It is another quiet week, so I will have one more post this week, about something. No idea, yet, what I will write about.
Happy Almost Tax Day for the US. Well, traditionally happy Tax Day, I guess that has moved back until May this year. I don’t understand the rationale for this move. Last year it made sense. The whole world was discombobulated with the virus and the lockdowns. This year, we are are now adjusted, and based what everyone is telling me about life in the US… everything is back to normal with the exception of international travel.
I know I have told you before that one benefit that Julie’s company provides is a company that does our taxes. We just have to provide the info, and they take it from there. Swiss taxes were actually due last month, but the accountants filed an extension for us. This kind of irritates me. I have always been a person that liked to file early. What irritates me the most is that the SWISS taxes should be really easy. The only thing that really has to be figured out is the amount of the “wealth tax”. Unfortunately, we cannot go forward with the US taxes until the SWISS taxes are completed. We don’t have to pay double, but taxes are higher in the US than here, so we pay the difference between the US total, and what we already paid in Switzerland. The only savings by living overseas come from not having to pay State Taxes.
The only thing going on this week is anxiously waiting to find out if the Government is going to lift the work from home orders. I don’t see how they can the order. The COVID numbers keep going up. The numbers are not spiking, but it is just a consistent rise every week. Part of me thinks they should just go ahead and open everything back up. Keep the mask mandates in place, but go ahead and open. The problem is that hospitals are still overwhelmed, and opening back up will cause that situation to be worse.

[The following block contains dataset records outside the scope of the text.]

import Summits.QuantumFields.BalabanUV.T4Continuum.Support.SubstrateChartRealSlicePairSpeciesDecay
import Summits.QuantumFields.BalabanUV.T4Continuum.Support.SubstrateDrivenRecordSU

/-!
# SUBSTRATE — [dict] D-3 ∕ D-8 AT THE REFERENCE POINT OF RECORD: THE `SU(n)` READING `ι := fundamentalRep`, THE TRIVIAL DRIVING FIELD,
# AND THE PAIR-CHART SPECIES PACKAGES INHABITED THERE WITH EVERY SMALL-FIELD LETTER DISCHARGED (`α = τ = 0`, `γ = gammaV … a 0 0`)

Cell `pub-balaban`, SUBSTRATE cell, seat `b2b-balaban-substrate-p2` (gen 5).  Summits-side under the LEAN PLACEMENT RULE.  HONEST FRAMING:
rung (B)+1 of the FINITE-VOLUME T⁴ programme — NOT infinite volume, NOT a mass gap, NOT Clay; spine PROVED 0∕9; NE5 ∕ NE9 NOT PRINTED ∕ NOT
proved.  [folklore] bookkeeping only: no estimate of Bałaban's is asserted.

WHY.  Every chart-species theorem of LIBRARY theme E (L-E3 … L-E12b: `coercive_vecOp_towerDataOf_of_regular`, `rhoStarOfRecord`,
`hslice_*_sectionOfRecord`, …) DISPLAYS the same reading letters `(ι, hι : ι g ∈ U(o), hdist : ‖ι g − 1‖ = dist1 g)` and the same
regular-background letters `(hU : n_k·dist1(M^{K−k}U(b)) ≤ α, hT : ‖T(Γ) − 1‖ ≤ τ, 0 < gammaV |o| d a′ α τ)`, and no file in the tree
discharges them at a datum.  This file does it at the REFERENCE POINT OF RECORD — the `SU(n)` object `drivenRecordSU F K m′ gA gB`
(p220384, hypothesis-free) driven by the trivial unit-lattice field, read through the fundamental representation:
* §0 `two_le_fine_lev_unitMod` — the torus-size letter `2 ≤ fine (lev P.L k) (unitMod P) μ` of L-A9∕L-A9b holds for EVERY `Params` and level
  (`unitMod P = 2·L^m`, `1 ≤ lev`), so it can be dropped wherever displayed;
* §1 (any `G`, `ι`, averagings fixing `1`) `towerDataOf_one` (the tower data of the trivial configuration is the trivial transporter tower),
  `regU_one` ∕ `regT_towerDataOf_one` (the two regular-background letters hold with `α = 0`, `τ = 0`), `gammaV_zero_zero`
  (`gammaV co d a′ 0 0 = gammaA d a′ ∕ 2`), `gammaV_zero_zero_pos`;
* §2 THE `SU(n)` READING: `norm_fundamentalRep_sub_one` — `‖fundamentalRep o g − 1‖ = dist1 g` (definitional for the tree's
  `instGaugeGroupSpecialUnitaryGroup`), i.e. `hdist` DISCHARGED; `hι` is `fundamentalRep_mem_unitaryGroup` BY NAME;
* §3 AT THE RECORD `D := drivenRecordSU F K m′ gA gB`, `U.1 = 1`: `transport_val_eq_one` (the transported background is trivial),
  `sectionOfRecord_eq_one` (the section point is the pair of trivial towers), and the two W-17b packages
  **`hslice_greenT_pair₂_recordOne`**, **`hslice_covAtTLev_pair₂_recordOne`** = p229325 `hslice_greenT_pair₂_sectionOfRecord` ∕
  `hslice_covAtTLev_pair₂_sectionOfRecord` with `ι := fundamentalRep o` and ALL of `hι hdist hα hτ hUA hTA hUB hTB hγVA hγVB` DISCHARGED
  (`α_i = τ_i = 0`, `γ_i = gammaV |o| d a_i 0 0 = gammaA d a_i ∕ 2`) — the seven clauses of g35-d's `_each` are INHABITED at an actual
  `DrivenRuns` of record and an actual chart point; what stays displayed is exactly the free data (`a_i > 0`, contour systems with their
  length letters, weights `s_i`, depth `r`, levels, tags, bonds); and the W-17c twin **`hslice_covAtTLev_pair₂_decay_recordOne`** =
  p230297 `hslice_covAtTLev_pair₂_decay_sectionOfRecord` at the same data with, in addition, the torus-size letters `h2A h2B`
  discharged by §0 (rates `kappaF |o| d a_i (gammaV |o| d a_i 0 0)`).
HONEST: a NON-VACUITY ∕ identification record at the trivial driving field only; at a non-trivial `V` the letters `α, τ` are Bałaban's
one-step regularity estimates (never substrate); nothing here bounds anything of NE5's.
HONEST DEPENDENCY (cell line, verbatim): continuum YM on T⁴ ⇐ BetaPertH ∧ nine spine estimates (0/9 proved); BetaPertH ⇐ (D1) ∧ (D4) ∧
CAP+tail; G-an2-4 gates asym, D1 and NE2/3/4.
-/

noncomputable section

open scoped BigOperators ComplexConjugate Matrix Matrix.Norms.L2Operator Kronecker ComplexOrder
open Complex (I)

namespace Summit.QuantumFields.BalabanUV.T4Continuum.SubstrateSectionOfRecordOne

open Literature.MathematicalPhysics.QuantumFieldTheory.Balaban1983to89
open Literature.MathematicalPhysics.QuantumFieldTheory.Balaban1983to89.T4Continuum (T4Family)
open Literature.MathematicalPhysics.QuantumFieldTheory.Balaban1983to89.B5Prop11Plancherel (Tor fine)
open Literature.MathematicalPhysics.QuantumFieldTheory.Balaban1983to89.B5G183RateUnitTower (lev lev_neZero)
open Literature.MathematicalPhysics.QuantumFieldTheory.Balaban1983to89.Beta.DeltaACombesThomas (gammaA gammaA_pos)
open Literature.MathematicalPhysics.QuantumFieldTheory.Balaban1983to89.Beta.TorusG0Decay (ldist)
open Literature.MathematicalPhysics.QuantumLattice (fundamentalRep fundamentalRep_mem_unitaryGroup)
open Summit.QuantumFields.BalabanUV.T4Continuum
open Summit.QuantumFields.BalabanUV.T4Continuum.CovariantVectorCoercive (vecOp gammaV)
open Summit.QuantumFields.BalabanUV.T4Continuum.CovariantBlockAveraging (ContourSystem transport transport_one)
open Summit.QuantumFields.BalabanUV.T4Continuum.CovariantVectorGreenDecayChartExplicit (kappaF)
open Summit.QuantumFields.BalabanUV.T4Continuum.SubstrateBackgroundTransporters (unitMod transV_one)
open Summit.QuantumFields.BalabanUV.T4Continuum.SubstrateBackgroundDriven (iter_one)
open Summit.QuantumFields.BalabanUV.T4Continuum.SubstrateBlockAvgContinuity (drivenRecordSU blockAvg_expMeanLogSU_one)
open Summit.QuantumFields.BalabanUV.T4Continuum.SubstrateTransporterSpecies
open Summit.QuantumFields.BalabanUV.T4Continuum.SubstrateTransporterSpeciesLev (cPr aPr covAtTLev)
open Summit.QuantumFields.BalabanUV.T4Continuum.SubstrateChartSection (chi sectionOfRecord TwoRunChart)
open Summit.QuantumFields.BalabanUV.T4Continuum.SubstrateChartRealSlice (unitaryLev₂)
open Summit.QuantumFields.BalabanUV.T4Continuum.SubstrateChartRealSlicePairSpecies (hslice_greenT_pair₂_sectionOfRecord
  hslice_covAtTLev_pair₂_sectionOfRecord)
open Summit.QuantumFields.BalabanUV.T4Continuum.SubstrateChartRealSlicePairSpeciesDecay (hslice_covAtTLev_pair₂_decay_sectionOfRecord)
open Summit.QuantumFields.BalabanUV.T4Continuum.SubstrateCovarianceChartBound (covBound)
open Summit.QuantumFields.BalabanUV.T4Continuum.SubstrateTwoRunsDriven (DrivenRuns)

/-! ## §0 The torus-size letter is automatic -/

/-- [folklore] **`2 ≤ fine (lev P.L k) (unitMod P) μ` FOR EVERY `Params` AND LEVEL**: the unit lattice has `2·L^m ≥ 2` sites per direction and
`lev P.L k = L^k ≥ 1` — the displayed torus-size letter `h2` of `CovariantVectorCovarianceDecayChart∕…Blocks` (L-A9∕L-A9b) is a theorem. -/
theorem two_le_fine_lev_unitMod (P : Params) (k : ℕ) (μ : Fin P.d) : 2 ≤ fine (lev P.L k) (unitMod P) μ := by
  show 2 ≤ lev P.L k * (2 * P.L ^ P.m)
  haveI : NeZero P.L := ⟨by have := P.hL.2; omega⟩
  have h1 : 1 ≤ lev P.L k := Nat.pos_of_ne_zero (NeZero.ne _)
  have h2 : 1 ≤ P.L ^ P.m := Nat.one_le_pow _ _ (by have := P.hL.2; omega)
  nlinarith

/-! ## §1 The trivial configuration: tower data and regular-background letters with `α = τ = 0` -/

section Generic

variable (P : Params) {G : Type*} [GaugeGroup G] {o : Type*} [Fintype o] [DecidableEq o] (ι : G →* Matrix o o ℂ)
  (av : ∀ j, Averaging P j G) (hav1 : ∀ j, (av j).avg 1 = 1)

include hav1 in
/-- [folklore] **THE TOWER DATA OF THE TRIVIAL CONFIGURATION IS THE TRIVIAL TRANSPORTER TOWER** (averagings fixing `1`: `iter_one`; `transV_one`). -/
theorem towerDataOf_one : towerDataOf P ι av (1 : GaugeField P 0 G) = fun _ _ _ => 1 := by
  funext k ν i
  simp only [towerDataOf, iter_one av hav1, transV_one]

include hav1 in
/-- [folklore] **THE LETTER `hU` WITH `α = 0` AT `U = 1`**: `n_k · dist1 ((M^{K−k} 1)(b)) ≤ 0` at every level and bond. -/
theorem regU_one (k : Fin (P.K + 1)) (b : PBond P (P.K - k)) :
    ((lev P.L k : ℕ) : ℝ) * dist1 (Averaging.iter av (P.K - k) (1 : GaugeField P 0 G) b) ≤ 0 := by
  rw [iter_one av hav1]
  show ((lev P.L k : ℕ) : ℝ) * dist1 (1 : G) ≤ 0
  rw [GaugeGroup.dist1_one, mul_zero]

include hav1 in
/-- [folklore] **THE LETTER `hT` WITH `τ = 0` AT `U = 1`**: every contour transport of the trivial tower is `1`. -/
theorem regT_towerDataOf_one (k : Fin (P.K + 1)) (μ : Fin P.d) (Γ : List (Tor (fine (lev P.L k) (unitMod P)) × Fin P.d)) :
    ‖transport (fine (lev P.L k) (unitMod P)) (towerDataOf P ι av (1 : GaugeField P 0 G) k) μ Γ - 1‖ ≤ 0 := by
  rw [towerDataOf_one P ι av hav1]
  show ‖transport (fine (lev P.L k) (unitMod P)) (fun _ _ => (1 : Matrix o o ℂ)) μ Γ - 1‖ ≤ 0
  rw [transport_one, sub_self, norm_zero]

end Generic

/-- [folklore] **`gammaV co d a′ 0 0 = gammaA d a′ ∕ 2`** — at `α = τ = 0` the coercivity letter of `CovariantVectorCoercive` is half the free one. -/
theorem gammaV_zero_zero (co d : ℕ) (a' : ℝ) : gammaV co d a' 0 0 = gammaA d a' / 2 := by
  simp [gammaV]

/-- [folklore] **`0 < gammaV co d a′ 0 0`** (`gammaA_pos`). -/
theorem gammaV_zero_zero_pos (co d : ℕ) (a' : ℝ) : 0 < gammaV co d a' 0 0 := by
  rw [gammaV_zero_zero]; exact half_pos (gammaA_pos a')

/-! ## §2 The `SU(n)` reading of record: `ι := fundamentalRep`, `hdist` is definitional -/

section SU

variable {o : Type} [Fintype o] [DecidableEq o] [Nonempty o]

/-- [folklore] **`hdist` DISCHARGED ON `SU(n)`**: `‖fundamentalRep o g − 1‖ = dist1 g` — the tree's `GaugeGroup` structure on `SU(n)` IS the one
induced by the fundamental representation (`instGaugeGroupSpecialUnitaryGroup = GaugeGroup.ofUnitaryRep _ (fundamentalRep o) _`, `dist1 := opDist1 ∘ ρ`). -/
theorem norm_fundamentalRep_sub_one (g : Matrix.specialUnitaryGroup o ℂ) : ‖fundamentalRep o g - 1‖ = dist1 g := rfl

/-! ## §3 At the record `drivenRecordSU F K m′ gA gB`, trivial driving field -/

variable (F : T4Family) (K m' : ℕ) (gA gB : ℕ → ℝ)

/-- [folklore] Run A's averagings of the record are Bałaban's block averaging at `expMeanLogSU` (`rfl`). -/
theorem drivenRecordSU_avA (j : ℕ) :
    (drivenRecordSU (n := o) F K m' gA gB).avA j = BlockAveraging.blockAvg ExpMeanLog.expMeanLogSU := rfl

/-- [folklore] Run B's averagings of the record (`rfl`). -/
theorem drivenRecordSU_avB (j : ℕ) :
    (drivenRecordSU (n := o) F K m' gA gB).avB j = BlockAveraging.blockAvg ExpMeanLog.expMeanLogSU := rfl

/-- [folklore] The record's transport averaging (`rfl`). -/
theorem drivenRecordSU_av : (drivenRecordSU (n := o) F K m' gA gB).av = BlockAveraging.blockAvg ExpMeanLog.expMeanLogSU := rfl

/-- [folklore] Every run-A ∕ run-B averaging of the record fixes the trivial configuration (`blockAvg_expMeanLogSU_one`). -/
theorem drivenRecordSU_avA_one (j : ℕ) : ((drivenRecordSU (n := o) F K m' gA gB).avA j).avg 1 = 1 :=
  blockAvg_expMeanLogSU_one _ _

/-- [folklore] run B twin. -/
theorem drivenRecordSU_avB_one (j : ℕ) : ((drivenRecordSU (n := o) F K m' gA gB).avB j).avg 1 = 1 :=
  blockAvg_expMeanLogSU_one _ _

variable {F K m' gA gB}

/-- [folklore] **THE TRANSPORTED TRIVIAL BACKGROUND IS TRIVIAL**: for `U.1 = 1`, `(C.transport U).1 = 1` (one block averaging fixing `1`, then the
level identification). -/
theorem transport_val_eq_one {U : (drivenRecordSU (n := o) F K m' gA gB).carriers.BgB} (hU : U.1 = 1) :
    ((drivenRecordSU (n := o) F K m' gA gB).carriers.transport U).1 = 1 := by
  funext b
  rw [B13Carriers.TwoRuns.carriers_transport_apply, hU, ← (drivenRecordSU (n := o) F K m' gA gB).avB_zero, drivenRecordSU_avB_one]
  rfl

variable (ι : Matrix.specialUnitaryGroup o ℂ →* Matrix o o ℂ)

/-- [folklore] **THE SECTION POINT OF THE TRIVIAL BACKGROUND IS THE PAIR OF TRIVIAL TOWERS** (any reading `ι`). -/
theorem sectionOfRecord_eq_one {U : (drivenRecordSU (n := o) F K m' gA gB).carriers.BgB} (hU : U.1 = 1) :
    sectionOfRecord (drivenRecordSU (n := o) F K m' gA gB) ι U = (fun _ _ _ => 1, fun _ _ _ => 1) := by
  rw [sectionOfRecord, transport_val_eq_one hU, hU, towerDataOf_one _ ι _ (drivenRecordSU_avA_one F K m' gA gB),
    towerDataOf_one _ ι _ (drivenRecordSU_avB_one F K m' gA gB)]

/-! ### §3b The W-17b pair packages at the reference point, every small-field letter discharged -/

variable (ΓA : (k : ℕ) → ContourSystem (F.P K).d (lev (F.P K).L k) (unitMod (F.P K)))
  (ΓB : (k : ℕ) → ContourSystem (F.P (K + 1)).d (lev (F.P (K + 1)).L k) (unitMod (F.P (K + 1))))
  {aA aB : ℝ} (haA : 0 < aA) (haB : 0 < aB)
  {ℓA : Fin ((F.P K).K + 1) → ℕ} {ℓB : Fin ((F.P (K + 1)).K + 1) → ℕ}
  (hΓA : ∀ (k : Fin ((F.P K).K + 1)) y j μ (t : Fin (lev (F.P K).L k)), (ΓA k y j μ t).length ≤ ℓA k)
  (hΓB : ∀ (k : Fin ((F.P (K + 1)).K + 1)) y j μ (t : Fin (lev (F.P (K + 1)).L k)), (ΓB k y j μ t).length ≤ ℓB k)
  (hℓA : ∀ k : Fin ((F.P K).K + 1), (ℓA k : ℝ) ≤ (((F.P K).d : ℝ) + 1) * (lev (F.P K).L k : ℕ))
  (hℓB : ∀ k : Fin ((F.P (K + 1)).K + 1), (ℓB k : ℝ) ≤ (((F.P (K + 1)).d : ℝ) + 1) * (lev (F.P (K + 1)).L k : ℕ))
  {U : (drivenRecordSU (n := o) F K m' gA gB).carriers.BgB} (hU : U.1 = 1)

The advertisements have started for the June referendum. From what I can tell there is only one thing on the ballot, taking away the emergency powers from the federal government in regards to COVID. Honestly I do not have any clue which way the people will vote. My gut tells me the powers will be taken away but that is just a wild guess. There is a significant minority that thinks the government should never have put any restrictions in place. The feeling is that individual liberties outweighs the risk. This argument should sound really familiar to my friends back home in the US. It is the exact same argument. I think there is also a significant minority that believes the government should be able to make rules in a pandemic, but also feel the government has bungled the response to this emergency.
Bungled might be strong, but we had our strongest lockdown in March and April 2019 when the country was getting about 1100 – 1500 new cases per day. Since October, the numbers have been higher than back then, yet the lockdowns have not been as strict. I think the one decision that caused most people to question the government was to allow the ski resorts to stay open all winter. I think the slow vaccine rollout will also cause people to think the federal government should have some of the powers taken away.

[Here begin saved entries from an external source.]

import Summits.RiemannHypothesis.RiemannHypothesis.Theorems.WeilTwoPrimeDeflE25EBase
import Summits.RiemannHypothesis.RiemannHypothesis.Theorems.WeilTwoPrimeDeflE25EDataDnE18
import Literature.NumberTheory.LFunctions.WeilBlockRowsPZ
import HarnessLib

/-!
# Even-sector deflated two-prime certificate E25E: the factored even inverse agrees with `D`, rows 20–23

`WeilCert.checkDnRow` (even block) for certificate E25E, by `decide +kernel`. Pure proof file.
-/

set_option linter.dupNamespace false

noncomputable section

namespace Summit.RiemannHypothesis.RiemannHypothesis.Theorems.EvenWinsBeyondArch

open Literature.NumberTheory.LFunctions

set_option maxHeartbeats 0 in
/-- Row 20 of `DnE/LsE` is row 20 of the even `D` (certificate E25E). [folklore] -/
theorem checkDnRow0_20_weilCertDeflE25E : weilCertDeflE25EBase.checkDnRow weilCertDeflE25EDnE weilCertDeflE25ELsE 0 20 = true := by
  decide +kernel

set_option maxHeartbeats 0 in
/-- Row 21 of `DnE/LsE` is row 21 of the even `D` (certificate E25E). [folklore] -/
theorem checkDnRow0_21_weilCertDeflE25E : weilCertDeflE25EBase.checkDnRow weilCertDeflE25EDnE weilCertDeflE25ELsE 0 21 = true := by
  decide +kernel

set_option maxHeartbeats 0 in
/-- Row 22 of `DnE/LsE` is row 22 of the even `D` (certificate E25E). [folklore] -/
theorem checkDnRow0_22_weilCertDeflE25E : weilCertDeflE25EBase.checkDnRow weilCertDeflE25EDnE weilCertDeflE25ELsE 0 22 = true := by
  decide +kernel

set_option maxHeartbeats 0 in
/-- Row 23 of `DnE/LsE` is row 23 of the even `D` (certificate E25E). [folklore] -/
theorem checkDnRow0_23_weilCertDeflE25E : weilCertDeflE25EBase.checkDnRow weilCertDeflE25EDnE weilCertDeflE25ELsE 0 23 = true := by
  decide +kernel


end Summit.RiemannHypothesis.RiemannHypothesis.Theorems.EvenWinsBeyondArch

Last week I posted that our vaccine rollout was comparable to the US in regards to percentage vaccinated, well it turns out I was looking at a poorly worded website, or (and probably the most likely) I translated the web site incorrectly. I had seen a site that reported over 1.6 million “Vaccinations” had already taken place. It turns out, that was the number of doses that had been administered, so the total number of vaccinations is not even half that. Switzerland has never used the J and J vaccine, so it takes two doses to be vaccinated. So I thought we had vaccinated about 20% of the population. It turns out that we have only fully vaccinated about 7% of the population. That is a big difference!!
Julie is anxiously awaiting news about returning to work. Honestly, I think she would rather work from home right now, though. She likes going into the office, but until she can get a vaccine, she doesn’t want to ride the train. I can’t say I blame her. Being on the train is probably the most risky thing (in regards to covid) that we ever do. Being this close to the end, it would be a huge bummer if one of us caught the bug now.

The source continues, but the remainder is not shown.